If the queue is killed, all pops abort.

    /*  Constructors */
    ThreadPool(); //prevent default constructor from being called

=delete.

//real constructor that is used
inline ThreadPool(uint8_t numThreads)  {
        int tmp = MAX_THREADS;
        if(numThreads > tmp){
            numThreads = tmp;
        }

again, anti-pattern.

Entire body should read:

ThreadPool(uint8_t numThreads)  {
  add_thread(numThreads);
}

DRY -- don't repeat yourself. There should be one function for adding threads, uesd both here and elsewhere

NULL_COPY_AND_ASSIGN(ThreadPool);

really?

ThreadPool(ThreadPool const&)=delete;
ThreadPool& operator=(ThreadPool const&)=delete;

that is so taxing you'll write a macro to avoid typing it?

Here is a threadsafe queue:

template<class T>
struct threaded_queue {
  using lock = std::unique_lock<std::mutex>;
  void push_back( T t ) {
    lock l(m);
    data.push_back(std::move(t));
    cv.notify_one();
  }
  boost::optional<T> pop_front() {
    lock l(m);
    cv.wait(l, [this]{ return abort || !data.empty(); } );
    if (abort) return {};
    auto r = std::move(data.front());
    data.pop_front();
    return std::move(r);
  }
  void terminate() {
    lock l(m);
    abort = true;
    data.clear();
    cv.notify_all();
  }
  ~threaded_queue()
  {
    terminate();
  }
private:
  std::mutex m;
  std::deque<T> data;
  std::condition_variable cv;
  bool abort = false;
};

another operation I find useful is the ability to "abandon all queued tasks", without aborting the queue.

You'll notice how much smaller and more clean this is when it isn't mixed in with the thread pool code. The thread pool code also gets cleaner.

Answer 8

There are a lot of good comments here already, overall good work ...

The resize function is not threadsafe, especially since you are using a singleton you don't know where this will be called from, not making this threadsafe leaves you open to race conditions.

You're not unlocking JobQueue before the call to notify, that seems strange, the thread that gets woken up would at least have to wait for the push call to release the lock.

While the number of cores is definitely a factor that should be taken under consideration, it's really the runtime behavior of the threads that determines the best size of the threadpool, by creating the artificial limit you're limiting the use of your pool. I'd use the std::thread::hardware_concurrency() as a default value for the constructor but not to limit the size of the pool. Anybody playing around with the pool size can now determine the optimal size for their use case.

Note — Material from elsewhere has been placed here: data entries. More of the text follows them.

/-!
# K2 ∕ E3 «EllipticInputs», unit U4 «Keys» — socket :155 (depth 0, Branch B), step Z3 (III): THE HAAR FACTS ON `N(L⁺_v)` BEHIND THE TWO CONSTANT ENTRIES —
# `N₀ = {n : n ∈ I}` and `N(𝔭) = {n : w₀ n w₀ ∈ I}` are Borel and compact, and `μ(N(𝔭)) = q⁻³ · μ(N₀)` for EVERY Haar measure `μ` on `N` (`v` inert)

Cell hodgecm-mathlib (D-0151), FLOOR 0, Track B «K2-LIT», engine E3, crux item H413 = stmt-HodgeConjecture-24833 (route `HCCMUnconditional`, no route verbs); target BY NAME the
OPEN socket `…U4Keys.sig_K2E3KeysThmTwoContractingRamifiedCharOneDepthZeroNormTrivial` (:155; Keys §7 Thm. (2), ramified `χ₁` of depth 0 with `χ₁ ∘ N = 1` on units = BRANCH B of
design D-I v2 of K2E3-p06 (g4)), brick (III) of K2E3-p03 (g9)'s R0 census D171 (K2 bus 2026-09-04T16:17:51Z), taken by the S1 hand R90-C10-p04 (g0) (whose own socket S1#3 A2
`R90.S1.stub_R90_122_keys_trichotomy` «⇒» has exactly this leaf as residue).  `--supports stmt-HodgeConjecture-24833 --as helper`; THEOREMS ONLY (no `def`, no `instance`, no
notation, no named-fact hypothesis, no `sorry`).  NOT THE PAYER.

THE FRAME is ★ `K2E3BranchBCasselmanPairConstants`' VERBATIM — `(w hw eA heA ϖ hϖ g₁ hg₁ K0 K1 I hK0 hK1 hI t ht w₀ hw₀)`, a measurable structure on `↥t.N` (here BOREL) and a measure
`μ` on it (here HAAR where needed).  For `n ∈ N(L⁺_v)` write `eA n = u(x, z)` (`z + σz + xσx = 0`, ★ `exists_coe_eA_eq_upper`).
* §1 **`measurableSet_setOf_coe_mem`**, **`measurableSet_setOf_conj_mem`** — `{n : n ∈ I}` and `{n : w₀ n w₀ ∈ I}` are OPEN in `N` (preimages of the open `I`, ★ `isOpen_isCompact_levels`,
  under `N ↪ G` and `n ↦ w₀ n w₀`), hence Borel; **`isCompact_setOf_coe_mem`**, **`isCompact_setOf_conj_mem`** — and COMPACT (`N` is closed ★ `isClosed_N`, `I` compact, closed
  embeddings pull compact sets back to compact sets), hence of finite mass for every measure finite on compacts (**`measure_setOf_coe_mem_lt_top`**, **`measure_setOf_conj_mem_lt_top`**):
  the `hS ∕ hfin` binders of ★ `integral_toFun_weyl_mul_eq ∕ integrable_toFun_weyl_mul ∕ integral_toFun_conj_eq ∕ integrable_toFun_conj`, DISCHARGED.
* §2 **`setOf_coe_mem_eq_setOf_mem_integralLevel`** — `N ∩ I = N ∩ K_v` (`K_v = U(Φ₃)(𝒪_v)` ★ `cmLocalIntegralLevel`; `I ≤ K₀ = K_v` ★, and an integral `u(x, z)` has `|z|_w ≤ 1`, ★
  `mem_iff_v_le_one`); **`setOf_conj_mem_eq_rankStratum_zero`** — `{n : w₀ n w₀ ∈ I} = S₀ := {n ∈ N ∩ K_v : rank(red(n_w) − 1) = 0}` (★ `conj_mem_iff_v_lt_one`: `w₀nw₀ ∈ I ⟺ |z|_w < 1`;
  and `red(u(x,z)_w) − 1 = [[0, x̄, z̄],[0, 0, −σx̄],[0,0,0]]` vanishes iff `|x|_w, |z|_w < 1`, where `|z|_w < 1 ⟹ |x|_w < 1` on `N`, ★ `v_lt_one_of_rel`) — ANY non-split `v`.
* §3 **`measureReal_setOf_conj_mem_eq`** — `μ.real {n : w₀ n w₀ ∈ I} = q⁻³ · μ.real {n : n ∈ I}`, `q = N𝔭_v`, for EVERY Haar measure `μ` on `N(L⁺_v)` at an UNRAMIFIED (inert)
  `v` of ANY residue characteristic: §2 + ★ `measureReal_rankStratum_zero_anyChar` (the count `|N(𝔽_q)| = q³` of the finite Heisenberg group, done in the tree by the
  measure-preserving shear chart).  This is the ratio `vol N(𝔭) ∕ vol N₀ = q⁻³` of `PAPER-Z3-DepthZeroInert` §1 (`Λ_{w₀}(f₁) = q⁻³ · Λ_1(f_w)` after ★ Z3's two constant entries).

HONEST LABEL: HC_CM is proved only modulo the 7 printed citations (2 remaining named inputs: hLiu418 = stmt-HodgeConjecture-24832, h413 = stmt-HodgeConjecture-24833)
until rung 0 closes; count-neutral — this file does NOT pay the socket; no printed citation is discharged.

## References
* [Rogawski1990] J. Rogawski, *Automorphic representations of unitary groups in three variables*, Ann. of Math. Stud. 123 (1990), §1.10 p. 9 (`N`, `u(x,z)`), §4.9 p. 54 (the strata of `N(𝒪)`).
* [Casselman1980] W. Casselman, *The unramified principal series of p-adic groups I*, Compositio Math. 40 (1980), §3 (the volumes `vol(N ∩ I)`, `vol(N ∩ w I w)` in the rank-one operators).
* [BruhatTits1972] F. Bruhat, J. Tits, *Groupes réductifs sur un corps local I*, Publ. Math. IHÉS 41 (1972), (4.4.4) (the Iwahori subgroup).
* [Flicker1998UnitaryFL] Y. Z. Flicker, *Elementary proof of the fundamental lemma for a unitary group*, Canad. J. Math. 50 (1998), §2 (`|N(𝔽_q)| = q³`).
* [Keys1984] D. Keys, *Principal series representations of special unitary groups over local fields*, Compositio Math. 51 (1984), §7.
-/

set_option autoImplicit false
-- the mandated namespace has the single-problem summit's repeated segment (`HodgeConjecture.HodgeConjecture`)
set_option linter.dupNamespace false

I have to put in my two cents with regards to singletons, I use singletons in some places in my code but I have not found a good reason to limit construction of singleton objects, by allowing singleton access or new construction of the object you create opportunities for varied use, it makes testing easier, and sometimes lets you get rid of the singleton access. Just make the constructor public anybody looking at your class can see ah i can use the singleton, or i can create one and pass it around.